Stored data:
Content starts

import Mathlib
import Summits.ResolutionOfSingularities.ResolutionOfSingularities.Theorems.RadicialJungCleanModelsContactChainBestApprox
import HarnessLib

/-!
# Route `RadicialJung`, crux `CleanModels` (stmt-ResolutionOfSingularities-15917), line `Sketch` rev 35, stub 6 `stub_cleanProp44` (X44c),
# work plan O8 / L7b — CAPSTONE: from `CleanRegAt` to a clean-permissible landing, unless the curve's local ring has defect or the line is
# residually a `p`-th power along the curve

Memo `Cruxes/CleanModels/Lines/Sketch-memo-hand2-g8-stubs-5-7.md` §2.  Composition of ✓ `exists_pointChain_cleanPermissibleAt_or_uncharged_of_cleanRegAt`
(p812661) with ✓ `exists_pointChain_cleanPermissibleAt_of_isDefectlessField` (p813508):

* `exists_pointChain_cleanPermissibleAt_or_pthPower_of_cleanRegAt` — `X₀` regular integral locally Noetherian (universe `0`), `char K(X₀) = p`,
  `C₀` a regular curve through the closed point `x₀` (`dim 𝒪_{X₀,x₀} = 3`), `w` transversal, the valued field `(Frac 𝒪_{C₀,x₀}, 𝒪_{C₀,x₀})`
  DEFECTLESS, and `CleanRegAt p (toFunctionField x₀) G`.  Then EITHER a dominant chain of point blowing ups following `C₀` ends at a point where
  the line of `σ^♯ G` is clean-permissible for the strict transform, OR the line has an all-transversal representative `u · ∏ s_i^{a_i}`
  (`s_i = γ_i w^{k_i} + π_i`, `p ∣ Σ k_i a_i`) whose unit part `u ∏ γ_i^{a_i}` is a `p`-th power MODULO `𝓘_{C₀,x₀}` — the entry point of the memo's
  (T2) (then the shifted representative vanishes on the curve: (T2a) ✓ p812527 if simple, (T2b) open).

Honest framing: OURS; nothing here proves resolution in characteristic `p`, X44c, or any case of `CleanModels`.
-/

noncomputable section

set_option linter.dupNamespace false -- mandated namespace of this single-conjunct summit

open CategoryTheory AlgebraicGeometry TopologicalSpace IsLocalRing
open Literature.AlgebraicGeometry.Resolution Literature.AlgebraicGeometry.Motives
open Scheme.IdealSheafData

namespace Summit.ResolutionOfSingularities.ResolutionOfSingularities.Theorems.RadicialJung.CleanModels

/-- **L7b capstone.**  See the module docstring. [cite: CossartJannsenSaito2020, proof of Thm. 6.28, Step 5] [cite: Kuhlmann2010, Section 1 (p. 3)]
[cite: Piltant2013, §2 Axiom 4] -/
theorem exists_pointChain_cleanPermissibleAt_or_pthPower_of_cleanRegAt {X₀ : Scheme.{0}} [IsIntegral X₀] [IsLocallyNoetherian X₀]
    (hX₀ : Scheme.IsRegular X₀) (p : ℕ) [Fact p.Prime] [CharP X₀.functionField p] {C₀ : Closeds X₀}
    (hC₀reg : ∀ y ∈ (C₀ : Set X₀), ∃ c : Fin 2 → X₀.presheaf.stalk y,
      IsRsopPart c ∧ Ideal.span (Set.range c) = stalkIdeal (vanishingIdeal C₀) y)
    {x₀ : X₀} (hx₀ : IsClosed ({x₀} : Set X₀)) (hx₀C : x₀ ∈ (C₀ : Set X₀)) (hdim₀ : ringKrullDim (X₀.presheaf.stalk x₀) = 3)
    [hP : (stalkIdeal (vanishingIdeal C₀) x₀).IsPrime]
    (w : X₀.presheaf.stalk x₀) (hw : stalkIdeal (vanishingIdeal C₀) x₀ ⊔ Ideal.span {w} = maximalIdeal _)
    (hdef : ∀ W : ValuationSubring (FractionRing (X₀.presheaf.stalk x₀ ⧸ stalkIdeal (vanishingIdeal C₀) x₀)),
      (∀ x, x ∈ W ↔ ∃ d : X₀.presheaf.stalk x₀ ⧸ stalkIdeal (vanishingIdeal C₀) x₀,
        algebraMap _ (FractionRing (X₀.presheaf.stalk x₀ ⧸ stalkIdeal (vanishingIdeal C₀) x₀)) d = x) →
      IsDefectlessField (FractionRing (X₀.presheaf.stalk x₀ ⧸ stalkIdeal (vanishingIdeal C₀) x₀)) W)
    (G : X₀.functionField) (hG : CleanRegAt p (RatFn.toFunctionField x₀) G) :
    (∃ (X : Scheme.{0}) (_ : IsIntegral X) (_ : IsLocallyNoetherian X) (σ : X ⟶ X₀) (_ : IsDominant σ) (C : Closeds X) (x : X)
        (n : ℕ), IsPointChainAlong σ C₀ C x n ∧ σ x = x₀ ∧ IsClosed ({x} : Set X) ∧
        CleanPermissibleAt p (RatFn.toFunctionField x) (RatFn.functionFieldMap σ G) (stalkIdeal (vanishingIdeal C) x)) ∨
      ∃ (cc : Fin p → X₀.functionField) (m : ℕ) (s : Fin m → X₀.presheaf.stalk x₀) (a : Fin m → ℕ) (u : X₀.presheaf.stalk x₀)
        (γ π : Fin m → X₀.presheaf.stalk x₀) (k : Fin m → ℕ) (c : X₀.presheaf.stalk x₀),
        (∃ j : Fin p, (j : ℕ) ≠ 0 ∧ cc j ≠ 0) ∧ IsRsopPart s ∧ (∀ i, ¬ p ∣ a i) ∧ IsUnit u ∧
        (∑ j : Fin p, cc j ^ p * G ^ (j : ℕ)) = RatFn.toFunctionField x₀ (u * ∏ i, s i ^ a i) ∧
        (∀ i, s i ∉ stalkIdeal (vanishingIdeal C₀) x₀) ∧ (∀ i, IsUnit (γ i)) ∧
        (∀ i, π i ∈ stalkIdeal (vanishingIdeal C₀) x₀) ∧ (∀ i, s i = γ i * w ^ k i + π i) ∧ p ∣ ∑ i, k i * a i ∧
        u * ∏ i, γ i ^ a i - c ^ p ∈ stalkIdeal (vanishingIdeal C₀) x₀ := by
  classical
  rcases exists_pointChain_cleanPermissibleAt_or_uncharged_of_cleanRegAt hX₀ p hC₀reg hx₀ hx₀C hdim₀ w hw G hG with
    hexit | ⟨cc, m, s, a, u, γ, π, k, hcc, hs, ha, hu, hX, hsP, hγ, hπ, hsk, hdiv⟩
  · exact Or.inl hexit
  by_cases hv : ∀ c : X₀.presheaf.stalk x₀, u * ∏ i, γ i ^ a i - c ^ p ∉ stalkIdeal (vanishingIdeal C₀) x₀
  · -- `v̄ ∉ D^p`: exit from a good approximation (defectlessness)
    left
    obtain ⟨N', hN'⟩ := hdiv
    have hX' : (∑ j : Fin p, cc j ^ p * G ^ (j : ℕ)) = RatFn.toFunctionField x₀ (u * ∏ i, (γ i * w ^ k i + π i) ^ a i) := by
      rw [hX]
      congr 1
      exact congrArg (u * ·) (Finset.prod_congr rfl fun i _ => by rw [hsk i])
    exact exists_pointChain_cleanPermissibleAt_of_isDefectlessField hX₀ p hC₀reg hx₀ hx₀C hdim₀ G cc hcc w u hw hu γ π hγ hπ k a
      (N' := N') (by rw [hN', mul_comm]) hX' hv hdef
  · push Not at hv
    obtain ⟨c, hc⟩ := hv
    exact Or.inr ⟨cc, m, s, a, u, γ, π, k, c, hcc, hs, ha, hu, hX, hsP, hγ, hπ, hsk, hdiv, hc⟩

end Summit.ResolutionOfSingularities.ResolutionOfSingularities.Theorems.RadicialJung.CleanModels

end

Content ends

### Task goal
Which lines run from the one holding "(hC₀reg : ∀" through the one holding "(hdef : ∀ W" in the records above? Repeat them exactly, both included, and nothing more.

### Response to this task
    (hC₀reg : ∀ y ∈ (C₀ : Set X₀), ∃ c : Fin 2 → X₀.presheaf.stalk y,
      IsRsopPart c ∧ Ideal.span (Set.range c) = stalkIdeal (vanishingIdeal C₀) y)
    {x₀ : X₀} (hx₀ : IsClosed ({x₀} : Set X₀)) (hx₀C : x₀ ∈ (C₀ : Set X₀)) (hdim₀ : ringKrullDim (X₀.presheaf.stalk x₀) = 3)
    [hP : (stalkIdeal (vanishingIdeal C₀) x₀).IsPrime]
    (w : X₀.presheaf.stalk x₀) (hw : stalkIdeal (vanishingIdeal C₀) x₀ ⊔ Ideal.span {w} = maximalIdeal _)
    (hdef : ∀ W : ValuationSubring (FractionRing (X₀.presheaf.stalk x₀ ⧸ stalkIdeal (vanishingIdeal C₀) x₀)),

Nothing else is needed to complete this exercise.